Prefer gRPC when your agent service and the collector live on the same cluster network and you control both ends — it carries lower per-span overhead at high throughput. Prefer OTLP/HTTP when you're crossing a firewall, proxying through a load balancer, or sending to Arize Phoenix, which accepts OTLP over HTTP. Phoenix does not require the gRPC package at all.


Step 2: Create a tracer provider and resource attributes

Initialize the tracer provider once at application startup, before any graph execution.
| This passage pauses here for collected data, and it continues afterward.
/-! ## §1 The last-row laws along `K_∞`: `𝓈(ak) = 𝓈(a)(k₂₂ + k₂₀) + 2 m(a) k₁₀`, `m(ak) = 𝓈(a) k₀₁ + m(a) k₁₁` -/

/-- **The two last-row laws along `K_∞`.**  For `k ∈ G_∞` with `ι(k) ∈ K` there are constants `c₁ = k₂₂ + k₂₀`, `c₂ = 2k₁₀`, `d₁ = k₀₁`, `d₂ = k₁₁` (entries of `k_w`) with
`ι_w 𝓈(a·k)_w = c₁·ι_w 𝓈(a)_w + c₂·ι_w (x₁(a))_w` and `ι_w (x₁(a·k))_w = d₁·ι_w 𝓈(a)_w + d₂·ι_w (x₁(a))_w` for every `a ∈ G_∞` — the last row of `a·k` is `(last row of a)·k_w`, and `k_w` is
centro-symmetric (`k₁₂ = k₁₀`, `k₀₂ = k₂₀`, `k₀₀ = k₂₂` ★ `evalC_apply_centro`, `k₂₁ = k₀₁` from `k_w J₃ = J₃ k_w` ★ `evalC_map_mul_antidiagonal_eq`). [cite: Rogawski1990, §1.9–§1.10] -/
theorem exists_archLastRow_laws_of_mem (k : arch (↥(maximalRealSubfield L)) L (IsCMField.complexConj L) 3 ((StdForm.antidiagonal 3).over L))
    (hk : adelicVal (↥(maximalRealSubfield L)) L (IsCMField.complexConj L) 3 ((StdForm.antidiagonal 3).over L)
      (archToAdelic (↥(maximalRealSubfield L)) L (IsCMField.complexConj L) 3 ((StdForm.antidiagonal 3).over L) k) ∈ standardMaximalCompactGL 3 L) (w : InfinitePlace L) :
    ∃ c₁ c₂ d₁ d₂ : ℂ, ∀ a : arch (↥(maximalRealSubfield L)) L (IsCMField.complexConj L) 3 ((StdForm.antidiagonal 3).over L),
      InfinitePlace.Completion.extensionEmbedding w ((archLastRowS L (a * k)).1 w) =
          c₁ * InfinitePlace.Completion.extensionEmbedding w ((archLastRowS L a).1 w) + c₂ * InfinitePlace.Completion.extensionEmbedding w ((archLastRow L a 1).1 w) ∧
        InfinitePlace.Completion.extensionEmbedding w ((archLastRow L (a * k) 1).1 w) =
          d₁ * InfinitePlace.Completion.extensionEmbedding w ((archLastRowS L a).1 w) + d₂ * InfinitePlace.Completion.extensionEmbedding w ((archLastRow L a 1).1 w) := by
  set M : Matrix (Fin 3) (Fin 3) ℂ := ((k : GL (Fin 3) (mixedEmbedding.mixedSpace L)) : Matrix (Fin 3) (Fin 3) (mixedEmbedding.mixedSpace L)).map
    (evalC L ⟨w, IsTotallyComplex.isComplex w⟩) with hM
  obtain ⟨h12, h02, h00⟩ := evalC_apply_centro L k hk w
  change M 1 2 = M 1 0 at h12
  change M 0 2 = M 2 0 at h02
  change M 0 0 = M 2 2 at h00
  have h21 : M 2 1 = M 0 1 := by
    have hcomm := evalC_map_mul_antidiagonal_eq L k hk w
    rw [← hM] at hcomm
    have h := congrFun (congrFun hcomm 2) 1
    simp only [Matrix.mul_apply, Fin.sum_univ_three, antidiagonal_three_over_apply] at h
    simpa [Fin.rev, Fin.ext_iff] using h
  refine ⟨M 2 2 + M 2 0, 2 * M 1 0, M 0 1, M 1 1, fun a => ?_⟩
  set A : Matrix (Fin 3) (Fin 3) ℂ := ((a : GL (Fin 3) (mixedEmbedding.mixedSpace L)) : Matrix (Fin 3) (Fin 3) (mixedEmbedding.mixedSpace L)).map
    (evalC L ⟨w, IsTotallyComplex.isComplex w⟩) with hA
  have hAM : ∀ i j, evalC L ⟨w, IsTotallyComplex.isComplex w⟩
      ((((a * k : arch (↥(maximalRealSubfield L)) L (IsCMField.complexConj L) 3 ((StdForm.antidiagonal 3).over L)) : GL (Fin 3) (mixedEmbedding.mixedSpace L)) :
        Matrix (Fin 3) (Fin 3) (mixedEmbedding.mixedSpace L)) i j) = (A * M) i j := fun i j => by
    rw [hA, hM, ← Matrix.map_mul, Matrix.map_apply]
    rfl
  have hAij : ∀ j, evalC L ⟨w, IsTotallyComplex.isComplex w⟩ (((a : GL (Fin 3) (mixedEmbedding.mixedSpace L)) : Matrix (Fin 3) (Fin 3) (mixedEmbedding.mixedSpace L)) 2 j) = A 2 j :=
    fun j => rfl
  rw [extensionEmbedding_archLastRowS_fst, extensionEmbedding_archLastRowS_fst, extensionEmbedding_archLastRow_fst, extensionEmbedding_archLastRow_fst,
    hAM, hAM, hAM, hAij, hAij, hAij]
  simp only [Matrix.mul_apply, Fin.sum_univ_three]
  exact ⟨by linear_combination (A 2 0) * h02 + (A 2 1) * h12 + (A 2 0) * h00, by linear_combination (A 2 2) * h21⟩

/-- **The plane `U_w = ⟨F_w, G_w⟩` is `K_∞`-stable**: with `F_w(a) := ι_w 𝓈(a)_w ∕ ι_w ℓ(a)_w` and `G_w(a) := ι_w (x₁(a))_w ∕ ι_w ℓ(a)_w` (`ℓ_w ≠ 0` on `G_∞`, ★ `extensionEmbedding_archLastRowL_fst_ne_zero`),
`F_w(a·k) = α F_w(a) + β G_w(a)` and `G_w(a·k) = γ F_w(a) + δ G_w(a)` for constants `α, β, γ, δ` (`= c₁∕ℓ(k)_w, …`, §1 and `ℓ(ak) = ℓ(a)ℓ(k)` ★ `archLastRowL_mul_of_mem`). [cite: Rogawski1990, §1.10] -/
theorem exists_shiftRatio_laws_of_mem (k : arch (↥(maximalRealSubfield L)) L (IsCMField.complexConj L) 3 ((StdForm.antidiagonal 3).over L))
    (hk : adelicVal (↥(maximalRealSubfield L)) L (IsCMField.complexConj L) 3 ((StdForm.antidiagonal 3).over L)
      (archToAdelic (↥(maximalRealSubfield L)) L (IsCMField.complexConj L) 3 ((StdForm.antidiagonal 3).over L) k) ∈ standardMaximalCompactGL 3 L) (w : InfinitePlace L) :
    ∃ α β γ δ : ℂ,
      (∀ a : arch (↥(maximalRealSubfield L)) L (IsCMField.complexConj L) 3 ((StdForm.antidiagonal 3).over L),
        InfinitePlace.Completion.extensionEmbedding w ((archLastRowS L (a * k)).1 w) / InfinitePlace.Completion.extensionEmbedding w ((archLastRowL L (a * k)).1 w) =
          α * (InfinitePlace.Completion.extensionEmbedding w ((archLastRowS L a).1 w) / InfinitePlace.Completion.extensionEmbedding w ((archLastRowL L a).1 w)) +
            β * (InfinitePlace.Completion.extensionEmbedding w ((archLastRow L a 1).1 w) / InfinitePlace.Completion.extensionEmbedding w ((archLastRowL L a).1 w))) ∧
      (∀ a : arch (↥(maximalRealSubfield L)) L (IsCMField.complexConj L) 3 ((StdForm.antidiagonal 3).over L),
        InfinitePlace.Completion.extensionEmbedding w ((archLastRow L (a * k) 1).1 w) / InfinitePlace.Completion.extensionEmbedding w ((archLastRowL L (a * k)).1 w) =
          γ * (InfinitePlace.Completion.extensionEmbedding w ((archLastRowS L a).1 w) / InfinitePlace.Completion.extensionEmbedding w ((archLastRowL L a).1 w)) +
            δ * (InfinitePlace.Completion.extensionEmbedding w ((archLastRow L a 1).1 w) / InfinitePlace.Completion.extensionEmbedding w ((archLastRowL L a).1 w))) := by
  obtain ⟨c₁, c₂, d₁, d₂, h⟩ := exists_archLastRow_laws_of_mem L k hk w
  have hl : ∀ a : arch (↥(maximalRealSubfield L)) L (IsCMField.complexConj L) 3 ((StdForm.antidiagonal 3).over L),
      InfinitePlace.Completion.extensionEmbedding w ((archLastRowL L (a * k)).1 w) =
        InfinitePlace.Completion.extensionEmbedding w ((archLastRowL L a).1 w) * InfinitePlace.Completion.extensionEmbedding w ((archLastRowL L k).1 w) := fun a => by
    have hmul : ((archLastRowL L a * archLastRowL L k).1 w) = (archLastRowL L a).1 w * (archLastRowL L k).1 w := rfl
    rw [archLastRowL_mul_of_mem L a k hk, hmul, map_mul]
  have hk0 := extensionEmbedding_archLastRowL_fst_ne_zero L k w
  refine ⟨c₁ / InfinitePlace.Completion.extensionEmbedding w ((archLastRowL L k).1 w), c₂ / InfinitePlace.Completion.extensionEmbedding w ((archLastRowL L k).1 w),
    d₁ / InfinitePlace.Completion.extensionEmbedding w ((archLastRowL L k).1 w), d₂ / InfinitePlace.Completion.extensionEmbedding w ((archLastRowL L k).1 w),
    fun a => ?_, fun a => ?_⟩
  · have ha0 := extensionEmbedding_archLastRowL_fst_ne_zero L a w
    rw [(h a).1, hl a]
    field_simp
  · have ha0 := extensionEmbedding_archLastRowL_fst_ne_zero L a w
    rw [(h a).2, hl a]
    field_simp

/-- **The conjugate plane `Ū_w = ⟨F̄_w, Ḡ_w⟩` is `K_∞`-stable** (conjugate the laws of `exists_shiftRatio_laws_of_mem`; `conj` is a field automorphism). [cite: Rogawski1990, §1.10] -/
theorem exists_shiftRatio_conj_laws_of_mem (k : arch (↥(maximalRealSubfield L)) L (IsCMField.complexConj L) 3 ((StdForm.antidiagonal 3).over L))
    (hk : adelicVal (↥(maximalRealSubfield L)) L (IsCMField.complexConj L) 3 ((StdForm.antidiagonal 3).over L)
      (archToAdelic (↥(maximalRealSubfield L)) L (IsCMField.complexConj L) 3 ((StdForm.antidiagonal 3).over L) k) ∈ standardMaximalCompactGL 3 L) (w : InfinitePlace L) :
    ∃ α β γ δ : ℂ,
      (∀ a : arch (↥(maximalRealSubfield L)) L (IsCMField.complexConj L) 3 ((StdForm.antidiagonal 3).over L),
        conj (InfinitePlace.Completion.extensionEmbedding w ((archLastRowS L (a * k)).1 w)) / conj (InfinitePlace.Completion.extensionEmbedding w ((archLastRowL L (a * k)).1 w)) =
          α * (conj (InfinitePlace.Completion.extensionEmbedding w ((archLastRowS L a).1 w)) / conj (InfinitePlace.Completion.extensionEmbedding w ((archLastRowL L a).1 w))) +
            β * (conj (InfinitePlace.Completion.extensionEmbedding w ((archLastRow L a 1).1 w)) / conj (InfinitePlace.Completion.extensionEmbedding w ((archLastRowL L a).1 w)))) ∧
      (∀ a : arch (↥(maximalRealSubfield L)) L (IsCMField.complexConj L) 3 ((StdForm.antidiagonal 3).over L),
        conj (InfinitePlace.Completion.extensionEmbedding w ((archLastRow L (a * k) 1).1 w)) / conj (InfinitePlace.Completion.extensionEmbedding w ((archLastRowL L (a * k)).1 w)) =
          γ * (conj (InfinitePlace.Completion.extensionEmbedding w ((archLastRowS L a).1 w)) / conj (InfinitePlace.Completion.extensionEmbedding w ((archLastRowL L a).1 w))) +
            δ * (conj (InfinitePlace.Completion.extensionEmbedding w ((archLastRow L a 1).1 w)) / conj (InfinitePlace.Completion.extensionEmbedding w ((archLastRowL L a).1 w)))) := by
  obtain ⟨α, β, γ, δ, hF, hG⟩ := exists_shiftRatio_laws_of_mem L k hk w
  refine ⟨conj α, conj β, conj γ, conj δ, fun a => ?_, fun a => ?_⟩
  · simp only [← map_div₀, hF a, map_add, map_mul]
  · simp only [← map_div₀, hG a, map_add, map_mul]

/-! ## §2 Generic closure lemmas for the right-translation operator `f ↦ (x ↦ f(x·k))` on submodules of a function algebra `G → ℂ` -/

/-- A plane `⟨F, G⟩` whose generators transform into the plane under `x ↦ x·k` is stable under right translation by `k`. [cite: BorelJacquet1979, §1.3] -/
theorem precomp_mem_span_pair_of_laws {G : Type*} [Mul G] (k : G) (F₁ F₂ : G → ℂ) {α β γ δ : ℂ}
    (h₁ : ∀ a, F₁ (a * k) = α * F₁ a + β * F₂ a) (h₂ : ∀ a, F₂ (a * k) = γ * F₁ a + δ * F₂ a)
    {f : G → ℂ} (hf : f ∈ Submodule.span ℂ ({F₁, F₂} : Set (G → ℂ))) :
    (fun x => f (x * k)) ∈ Submodule.span ℂ ({F₁, F₂} : Set (G → ℂ)) := by
  obtain ⟨c, d, rfl⟩ := Submodule.mem_span_pair.1 hf
  refine Submodule.mem_span_pair.2 ⟨c * α + d * γ, c * β + d * δ, ?_⟩
  funext x
  simp only [Pi.add_apply, Pi.smul_apply, smul_eq_mul, h₁, h₂]
  ring

/-- A line `⟨Φ⟩` with `Φ(a·k) = Φ(a)Φ(k)` is stable under right translation by `k`. [cite: BorelJacquet1979, §1.3] -/
theorem precomp_mem_span_singleton_of_mul {G : Type*} [Mul G] (k : G) (Φ : G → ℂ) (hΦ : ∀ a, Φ (a * k) = Φ a * Φ k)
    {f : G → ℂ} (hf : f ∈ Submodule.span ℂ ({Φ} : Set (G → ℂ))) :
    (fun x => f (x * k)) ∈ Submodule.span ℂ ({Φ} : Set (G → ℂ)) := by
  obtain ⟨c, rfl⟩ := Submodule.mem_span_singleton.1 hf
  refine Submodule.mem_span_singleton.2 ⟨c * Φ k, ?_⟩
  funext x
  simp only [Pi.smul_apply, smul_eq_mul, hΦ]
  ring

/-- Right translation (an algebra endomorphism of `G → ℂ`) preserves a product `S·T` of stable submodules. [cite: BorelJacquet1979, §1.3] -/
theorem precomp_mem_mul_of_forall {G : Type*} [Mul G] (k : G) {S T : Submodule ℂ (G → ℂ)}
    (hS : ∀ f ∈ S, (fun x => f (x * k)) ∈ S) (hT : ∀ f ∈ T, (fun x => f (x * k)) ∈ T) :
    ∀ f ∈ S * T, (fun x => f (x * k)) ∈ S * T := fun f hf => by
  refine Submodule.mul_induction_on hf (fun m hm n hn => ?_) (fun u v hu hv => ?_)
  · exact Submodule.mul_mem_mul (hS m hm) (hT n hn)
  · exact Submodule.add_mem _ hu hv

/-- Right translation preserves the powers `S ^ n` of a stable submodule. [cite: BorelJacquet1979, §1.3] -/
theorem precomp_mem_pow_of_forall {G : Type*} [Mul G] (k : G) {S : Submodule ℂ (G → ℂ)} (hS : ∀ f ∈ S, (fun x => f (x * k)) ∈ S) :
    ∀ n : ℕ, ∀ f ∈ S ^ n, (fun x => f (x * k)) ∈ S ^ n
  | 0 => fun f hf => by
      rw [pow_zero] at hf ⊢
      obtain ⟨r, rfl⟩ := Submodule.mem_one.1 hf
      exact Submodule.mem_one.2 ⟨r, rfl⟩
  | n + 1 => fun f hf => by
      rw [pow_succ] at hf ⊢
      exact precomp_mem_mul_of_forall k (precomp_mem_pow_of_forall k hS n) hS f hf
Every span your nodes create derives from this provider.

import os
from opentelemetry import trace
from opentelemetry.sdk.trace import TracerProvider
from opentelemetry.sdk.trace.export import BatchSpanProcessor
from opentelemetry.sdk.resources import Resource
from opentelemetry.exporter.otlp.proto.http.trace_exporter import OTLPSpanExporter

def init_tracer_provider() -> trace.Tracer:
    # service.name groups all spans from this agent service in the backend
    resource = Resource.create({
        "service.name": os.getenv("OTEL_SERVICE_NAME", "langgraph-agent"),
        "service.version": "1.0.0",
        "deployment.environment": os.getenv("DEPLOYMENT_ENV", "development"),
    })

    exporter = OTLPSpanExporter(
        endpoint=os.getenv("OTEL_EXPORTER_OTLP_TRACES_ENDPOINT", "http://localhost:6006/v1/traces")
    )

    provider = TracerProvider(resource=resource)
    # BatchSpanProcessor is the production default: buffers and flushes spans
    # asynchronously, reducing per-span latency impact on the agent runtime
    provider.add_span_processor(BatchSpanProcessor(exporter))
    trace.set_tracer_provider(provider)

    return trace.get_tracer("langgraph.agent")
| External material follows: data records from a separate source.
/-- The normal vector of the coordinate hyperplane `X_j` is the basis vector `e_j`
(`∂_j X_j = 1`); the local generator `± dx_K/(∂f/∂x_j)` of Voisin II §6.1.3 for `f = x_j`.
[cite: VoisinHodgeII2003, §6.1.3] -/
theorem normalVec_X_self (z : Fin (m + 2) → ℂ) (j : Fin (m + 2)) :
    normalVec (MvPolynomial.X j) z j = Pi.single j 1 := by
  rw [normalVec, MvPolynomial.pderiv_X_self, map_one, inv_one, one_smul]

/-- `N_j(F, z) = (∂_jF(z))⁻¹ • N_j(X_j, z)`: the normal vector of `F` is a scalar multiple of the
`F`-independent vector `e_j` (Voisin II §6.1.3: `Res_{Uᵢ}(Ω/F) = ± dx_K/(∂F/∂x_j)`).
[cite: VoisinHodgeII2003, §6.1.3] -/
theorem normalVec_eq_smul_normalVec_X (F : MvPolynomial (Fin (m + 2)) ℂ) (z : Fin (m + 2) → ℂ)
    (j : Fin (m + 2)) :
    normalVec F z j =
      (MvPolynomial.eval z (MvPolynomial.pderiv j F))⁻¹ • normalVec (MvPolynomial.X j) z j := by
  rw [normalVec_X_self, normalVec]

/-- **The equation enters the residue formula only through a scalar factor**:
`residueFormula ψ F P i j y = (P(Z̃ᵢ y) · (∂_jF(Z̃ᵢ y))⁻¹) • residueFormula ψ (X j) 1 i j y`, where
the kernel `residueFormula ψ (X j) 1 i j y = det(e_j, Z̃ᵢ y, dZ̃ᵢ(y) ·)` does not involve `F` (in print:
`Res_{Uᵢ}(PΩ/F) = (P/(∂F/∂x_j)) · (± dx_K)`, Voisin II §6.1.3). [cite: VoisinHodgeII2003, §6.1.3] -/
theorem residueFormula_eq_smul_residueFormula_X (F P : MvPolynomial (Fin (m + 2)) ℂ)
    (i j : Fin (m + 2)) (y : M) :
    residueFormula (E := E) ψ F P i j y =
      (MvPolynomial.eval (projLift ψ i y) P *
          (MvPolynomial.eval (projLift ψ i y) (MvPolynomial.pderiv j F))⁻¹) •
        residueFormula ψ (MvPolynomial.X j) 1 i j y := by
  rw [residueFormula, residueFormula, normalVec_eq_smul_normalVec_X F, coneResidue_smul_left, map_one,
    one_smul, smul_smul]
TRACER = init_tracer_provider()

The BatchSpanProcessor is the recommended production choice — it buffers spans and flushes them in background batches rather than blocking each node call. Set service.name explicitly; without it, most backends (Phoenix, Tempo, Datadog) group your traces under "unknown_service", making multi-service environments unreadable.


Step 3: Wrap StateGraph nodes with manual spans

Each node in your StateGraph becomes a traced unit by wrapping its callable with a context manager that starts a child span, executes the node body, and closes the span on exit — whether the node returns normally or raises.

import functools
from opentelemetry import trace, context
from opentelemetry.trace import SpanKind
from typing import Callable, Any

def traced_node(node_name: str) -> Callable:
    """Decorator that wraps a LangGraph node function with an OTel child span."""
    def decorator(fn: Callable) -> Callable:
        @functools.wraps(fn)
        def wrapper(state: dict, *args, **kwargs) -> Any:
            # Retrieve the parent context stored in the state dict;
            # this is the key mechanism that survives recursive cycles
            parent_ctx = state.get("__otel_ctx__", context.get_current())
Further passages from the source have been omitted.